This official added that the United States had consulted the countries covered under this new rule and had received no objection.
The Treasury Department announced the actions 180 days after President Barack Obama signed the Iran Threat Reduction and Syria Human Rights Act of 2012, which expanded the United States' sanctions power against Tehran.
The sanctions are aimed at bringing Iran to the negotiating table over its disputed nuclear program. Iran has said its nuclear intentions are peaceful.
The United States also is cracking down on Tehran's restrictions on its own citizens by placing Islamic Republic of Iran Broadcasting on the sanctions list.
A Treasury Department statement noted complaints by human rights groups that state-media transmissions are being used to trample dissent.
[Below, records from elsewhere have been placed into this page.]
/-! ## §1. The M window Szpiro-bad book: window + sharp level cut on the number binder, degree cut on the cone binder -/

/-- **`abc_of_SH_v11M_window_szpiroBadAll_sharpDegreeCut`** — `abc_of_SH_v11M_window_szpiroBadAll` with [S_H, M setting] `hSHwBad` VERBATIM ·
[NUM, deep, Szpiro-bad, `l < L(P)`, sharp cut] `hNumBadWS` · [CONE, Szpiro-bad, `d_mod ≥ 2`] `hregBadD`. Proof: the record with the window /
sharp junctions inlined and `DegCut.hregBad_of_degCut`. Explicit 3 — UNCHANGED (cuts). «`ABC` follows from these hypotheses as typed» — no
side taken; typed ≠ proved. [claim: Mochizuki2012, status: disputed] [cite: Mochizuki2012, IUTchIII Cor. 3.12 Step (xi-f) p. 184; IUTchIV
Thm. 1.10 Steps (v), (viii) p. 27–30] -/
theorem abc_of_SH_v11M_window_szpiroBadAll_sharpDegreeCut
    -- [S_H, WINDOW, Szpiro-bad] v11M's hSHw under the Szpiro-bad antecedent
    (hSHwBad : ∀ (P : NFPoint), P ∈ UP → ∀ (l : ℕ), l.Prime → 5 ≤ l →
      Cor22.AdmitsCore P → Cor22.CondP2 P l → Cor22.CondP5 P l → Cor22.CondP6 P l →
      (((l : ℝ) + 5) / 4 < (Cor22.dmod P : ℝ) ∨
        6 * l * (((l : ℝ) + 5) - 4 * Cor22.dmod P) / (((l : ℝ) + 4) * ((l : ℝ) - 3))
            * (P.logDiff + (1 - 1 / (l : ℝ)) * Cor22.logCondAvoid P {2, l})
          + 6 * l * ((l : ℝ) + 5) / (((l : ℝ) + 4) * ((l : ℝ) - 3)) * Real.log Real.pi < Cor22.logQAvoid P {2, l}) →
      ∀ (T : Cor22.ThetaVolumeDatumAt P l), letI := T.instFieldF; letI := T.instNumberFieldF; letI := T.instAlgebraF; letI := T.instFieldK;
        letI := T.instNumberFieldK; letI := T.instAlgebraK; letI := T.instFieldFbar; letI := T.instAlgebraFbar;
        letI := T.instAlgebraKFbar; letI := T.instIsElliptic;
      (¬ ∃ (u : FinitePlace ℚ) (i : Fin (thetaIndexOfInitial T.D).lstar) (x₀ : (thetaIndexOfInitial T.D).Fibre (Val.non u)),
        ((ratChar u : ℕ) : ℝ) ^ ((((i : ℕ) : ℝ) + 2) *
        (differentOrd (ratChar u) (kOfM T.D (ratChar u) u (natCast_ratChar_mem u) x₀)
        + logRadiusA (ratChar u) (absRamificationIdx (ratChar u) (kOfM T.D (ratChar u) u (natCast_ratChar_mem u) x₀))
        + logRadiusB (ratChar u) (absRamificationIdx (ratChar u) (kOfM T.D (ratChar u) u (natCast_ratChar_mem u) x₀))) + 1) *
        ‖tqM T.D (ratChar u) u (natCast_ratChar_mem u) (ideleDataOf T.D T.isVolumeInputOf) x₀‖ ^ (((i : ℕ) + 1) ^ 2 - 1) < 1) →
      Cor312Vol.PilotKummerCompatHull
        (LatticeSituation.ofShells (logShellsOfInitialDH T.D (analyticLogvVal T.K)) (M P l T) (archPk P l T) (archSub P l T)
          (summandPiecesPrM T.D (logvAnalyticVal_analyticLogvVal (K := T.K))).Adm
          (summandPiecesPrM T.D (logvAnalyticVal_analyticLogvVal (K := T.K))).logvol (Ψ P l T) (act P l T) (Mmod P l T)
          (region P l T) (frobAdm P l T) (frobLogvol P l T) (frobΨ P l T) (frobMmod P l T) (unitImage P l T) (ballImage P l T)
          (thetaDiv P l T))
        (settingPrVolSharpM T.D (logvAnalyticVal_analyticLogvVal (K := T.K)) (tOfIdeleData T.D (ideleDataOf T.D T.isVolumeInputOf))
          (fun u x => tqM T.D (ratChar u) u (natCast_ratChar_mem u) (ideleDataOf T.D T.isVolumeInputOf) x)
          (M P l T) (archPk P l T) (archSub P l T) (Ψ P l T) (act P l T)
          (Mmod P l T) (region P l T) (n P l T) (lat P l T) (sig P l T) (split P l T) (qData P l T)
          (fun u x => tqM_ne_zero T.D (ratChar u) u (natCast_ratChar_mem u) (ideleDataOf T.D T.isVolumeInputOf) x)
          (GenuineM.finite_ratPlaces_under_S T.D).toFinset
          (fun u x hu => norm_tqM_eq_one_of_not_mem T.D (ratChar u) u (natCast_ratChar_mem u) (ideleDataOf T.D T.isVolumeInputOf) x
            fun hx => hu ((Set.Finite.mem_toFinset _).mpr ⟨x, hx⟩))) 
        (fun _ => Cor312.Setting.qRegion
        (settingPrVolSharpM T.D (logvAnalyticVal_analyticLogvVal (K := T.K)) (tOfIdeleData T.D (ideleDataOf T.D T.isVolumeInputOf))
          (fun u x => tqM T.D (ratChar u) u (natCast_ratChar_mem u) (ideleDataOf T.D T.isVolumeInputOf) x)
          (M P l T) (archPk P l T) (archSub P l T) (Ψ P l T) (act P l T)
          (Mmod P l T) (region P l T) (n P l T) (lat P l T) (sig P l T) (split P l T) (qData P l T)
          (fun u x => tqM_ne_zero T.D (ratChar u) u (natCast_ratChar_mem u) (ideleDataOf T.D T.isVolumeInputOf) x)
          (GenuineM.finite_ratPlaces_under_S T.D).toFinset
          (fun u x hu => norm_tqM_eq_one_of_not_mem T.D (ratChar u) u (natCast_ratChar_mem u) (ideleDataOf T.D T.isVolumeInputOf) x
            fun hx => hu ((Set.Finite.mem_toFinset _).mpr ⟨x, hx⟩)))) (qK P l T))
    -- [NUM, DEEP, Szpiro-bad] v11M's hNum under the Szpiro-bad antecedent
    (hNumBadWS : ∀ (P : NFPoint), P ∈ UP → ∀ (l : ℕ), l.Prime → 5 ≤ l →
      l < max (max 5 (8 * P.degree)) ⌈Real.exp (2 / 3 * (P.degree : ℝ) * Cor22.logQAvoid P {2})⌉₊ →
      -- SHARP LEVEL CUT (p508140): if `P` is the Frey point of an abc triple (`j ≠ 1728`), ONLY at primes `l ≤ 4·√(abc) + 4` with `l ≤ max p (4·p^{⌊v_p(abc)/2⌋})` for some odd bad `p`
      (∀ a b c : ℕ, IsABCTriple a b c → Cor22.jInv ((a : ℚ) / c) ≠ 1728 → P = ratPoint ((a : ℚ) / c) →
        l ≤ 4 * Nat.sqrt (a * b * c) + 4 ∧
          ∃ p : ℕ, p.Prime ∧ p ∣ a * b * c ∧ p ≠ 2 ∧ l ≤ max p (4 * p ^ ((a * b * c).factorization p / 2))) →
      Cor22.AdmitsCore P → Cor22.CondP2 P l → Cor22.CondP5 P l → Cor22.CondP6 P l →
      (((l : ℝ) + 5) / 4 < (Cor22.dmod P : ℝ) ∨
        6 * l * (((l : ℝ) + 5) - 4 * Cor22.dmod P) / (((l : ℝ) + 4) * ((l : ℝ) - 3))
            * (P.logDiff + (1 - 1 / (l : ℝ)) * Cor22.logCondAvoid P {2, l})
          + 6 * l * ((l : ℝ) + 5) / (((l : ℝ) + 4) * ((l : ℝ) - 3)) * Real.log Real.pi < Cor22.logQAvoid P {2, l}) →
      ∀ (T : Cor22.ThetaVolumeDatumAt P l), letI := T.instFieldF; letI := T.instNumberFieldF; letI := T.instAlgebraF; letI := T.instFieldK;
        letI := T.instNumberFieldK; letI := T.instAlgebraK; letI := T.instFieldFbar; letI := T.instAlgebraFbar;
        letI := T.instAlgebraKFbar; letI := T.instIsElliptic;
      (∃ (u : FinitePlace ℚ) (i : Fin (thetaIndexOfInitial T.D).lstar) (x₀ : (thetaIndexOfInitial T.D).Fibre (Val.non u)),
        ((ratChar u : ℕ) : ℝ) ^ ((((i : ℕ) : ℝ) + 2) *
        (differentOrd (ratChar u) (kOfM T.D (ratChar u) u (natCast_ratChar_mem u) x₀)
        + logRadiusA (ratChar u) (absRamificationIdx (ratChar u) (kOfM T.D (ratChar u) u (natCast_ratChar_mem u) x₀))
        + logRadiusB (ratChar u) (absRamificationIdx (ratChar u) (kOfM T.D (ratChar u) u (natCast_ratChar_mem u) x₀))) + 1) *
        ‖tqM T.D (ratChar u) u (natCast_ratChar_mem u) (ideleDataOf T.D T.isVolumeInputOf) x₀‖ ^ (((i : ℕ) + 1) ^ 2 - 1) < 1) → T.Cor312Of)
    -- [CONE, Szpiro-bad] hregBad (C-R28 (3)(α))
    (hregBadD : ∀ P : NFPoint, P ∈ UP → ∀ l : ℕ, l.Prime → 5 ≤ l →
      -- DEGREE CUT: ONLY at points with `d_mod ≥ 2` — at `d_mod = 1` (`F_mod = ℚ`: ONE place over each prime) every datum is slot-constant and no prime is mixed, so the antecedent below is void
      2 ≤ Cor22.dmod P →
      Cor22.AdmitsCore P → Cor22.CondP2 P l → Cor22.CondP5 P l → Cor22.CondP6 P l →
      (((l : ℝ) + 5) / 4 < (Cor22.dmod P : ℝ) ∨
        6 * l * (((l : ℝ) + 5) - 4 * Cor22.dmod P) / (((l : ℝ) + 4) * ((l : ℝ) - 3))
            * (P.logDiff + (1 - 1 / (l : ℝ)) * Cor22.logCondAvoid P {2, l})
          + 6 * l * ((l : ℝ) + 5) / (((l : ℝ) + 4) * ((l : ℝ) - 3)) * Real.log Real.pi < Cor22.logQAvoid P {2, l}) →
      ∀ T : Cor22.ThetaVolumeDatumAt P l,
        (letI := T.instFieldF; letI := T.instNumberFieldF; letI := T.instAlgebraF; letI := T.instFieldK
         letI := T.instNumberFieldK; letI := T.instAlgebraK; letI := T.instFieldFbar; letI := T.instAlgebraFbar
         letI := T.instAlgebraKFbar; letI := T.instIsElliptic
         ¬ (∀ p ∈ T.I.supportPrimes, ∀ v w : placesOver (fieldOfModuli T.E) p,
            (Summit.ABC.IUTFork.DHData.ofInput T.I).logQloc p v = (Summit.ABC.IUTFork.DHData.ofInput T.I).logQloc p w)) →
        T.HullEstimateOf
          (((l : ℝ) + 1) / 4 *
            ((1 + 12 * (Cor22.dmod P : ℝ) / l) * (P.logDiff + Cor22.logCondAvoid P {2, l})
              + 2 * Real.log l + 52
              + 20 / 3 * Real.log (((2 ^ 12 * 3 ^ 3 * 5 * Cor22.dmod P : ℕ) : ℝ) * (l : ℝ))
                * (Nat.primeCounting (2 ^ 12 * 3 ^ 3 * 5 * Cor22.dmod P * l) : ℝ))))
    : _root_.ABC :=
  abc_of_SH_v11M_window_szpiroBadAll M archPk archSub Ψ act Mmod region frobAdm frobLogvol frobΨ frobMmod unitImage ballImage thetaDiv n lat sig split qData qK hSHwBad
    (fun P hP l hl h5 => by
      by_cases hw : l < max (max 5 (8 * P.degree)) ⌈Real.exp (2 / 3 * (P.degree : ℝ) * Cor22.logQAvoid P {2})⌉₊
      · by_cases hs : ∀ a b c : ℕ, IsABCTriple a b c → Cor22.jInv ((a : ℚ) / c) ≠ 1728 → P = ratPoint ((a : ℚ) / c) →
            l ≤ 4 * Nat.sqrt (a * b * c) + 4 ∧
              ∃ p : ℕ, p.Prime ∧ p ∣ a * b * c ∧ p ≠ 2 ∧ l ≤ max p (4 * p ^ ((a * b * c).factorization p / 2))
        · exact hNumBadWS P hP l hl h5 hw hs
        · intro _ _ _ _ _ T _
          exact SharpCutU.cor312Of_of_not_sharp hl h5 hs T
      · intro _ _ _ _ _ T _
        have hW := not_lt.1 hw
        exact cor312AtDatum_of_perImage (fun T' => cor312PerImageOf_of_exp_le hP.1 hl h5
          (le_trans (le_trans (le_max_right _ _) (le_max_left _ _)) hW)
          (le_trans (Nat.le_ceil _) (by exact_mod_cast (le_trans (le_max_right _ _) hW))) T') T)
    (DegCut.hregBad_of_degCut hregBadD)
They point to "distorted or false IRIB news reports and the broadcasting of forced confessions of political detainees, such as one involving Newsweek journalist Maziar Bahari, who was forced to give a false confession in front of state media outlets while jailed in 2009."
Also named in the statement is the Iranian Cyber Police unit. U.S. officials say the Cyber Police have been filtering websites, monitoring Internet behavior, and hacking e-mail accounts related to political action on the Internet, most of which has been acknowledged by the Iranian government itself in threatening announcements to the Iranian public.
The Treasury Department notes that in December 2011, the Iranian Cyber Police arrested blogger Sattar Beheshti, reportedly for anti-government comments he posted online. Beheshti, who was kept in detention without a warrant, died in custody in early November, allegedly during interrogation.
U.S. State Department spokeswoman Victoria Nuland on Wednesday said the sanctions are "about providing the opportunity for a different course if Iran decides to take it."
"Our hope is that after applying the toughest sanctions we've had in international history and continuing to be unified as an international community, that this round will offer a real opportunity for Iran to discuss substance," Nuland told reporters.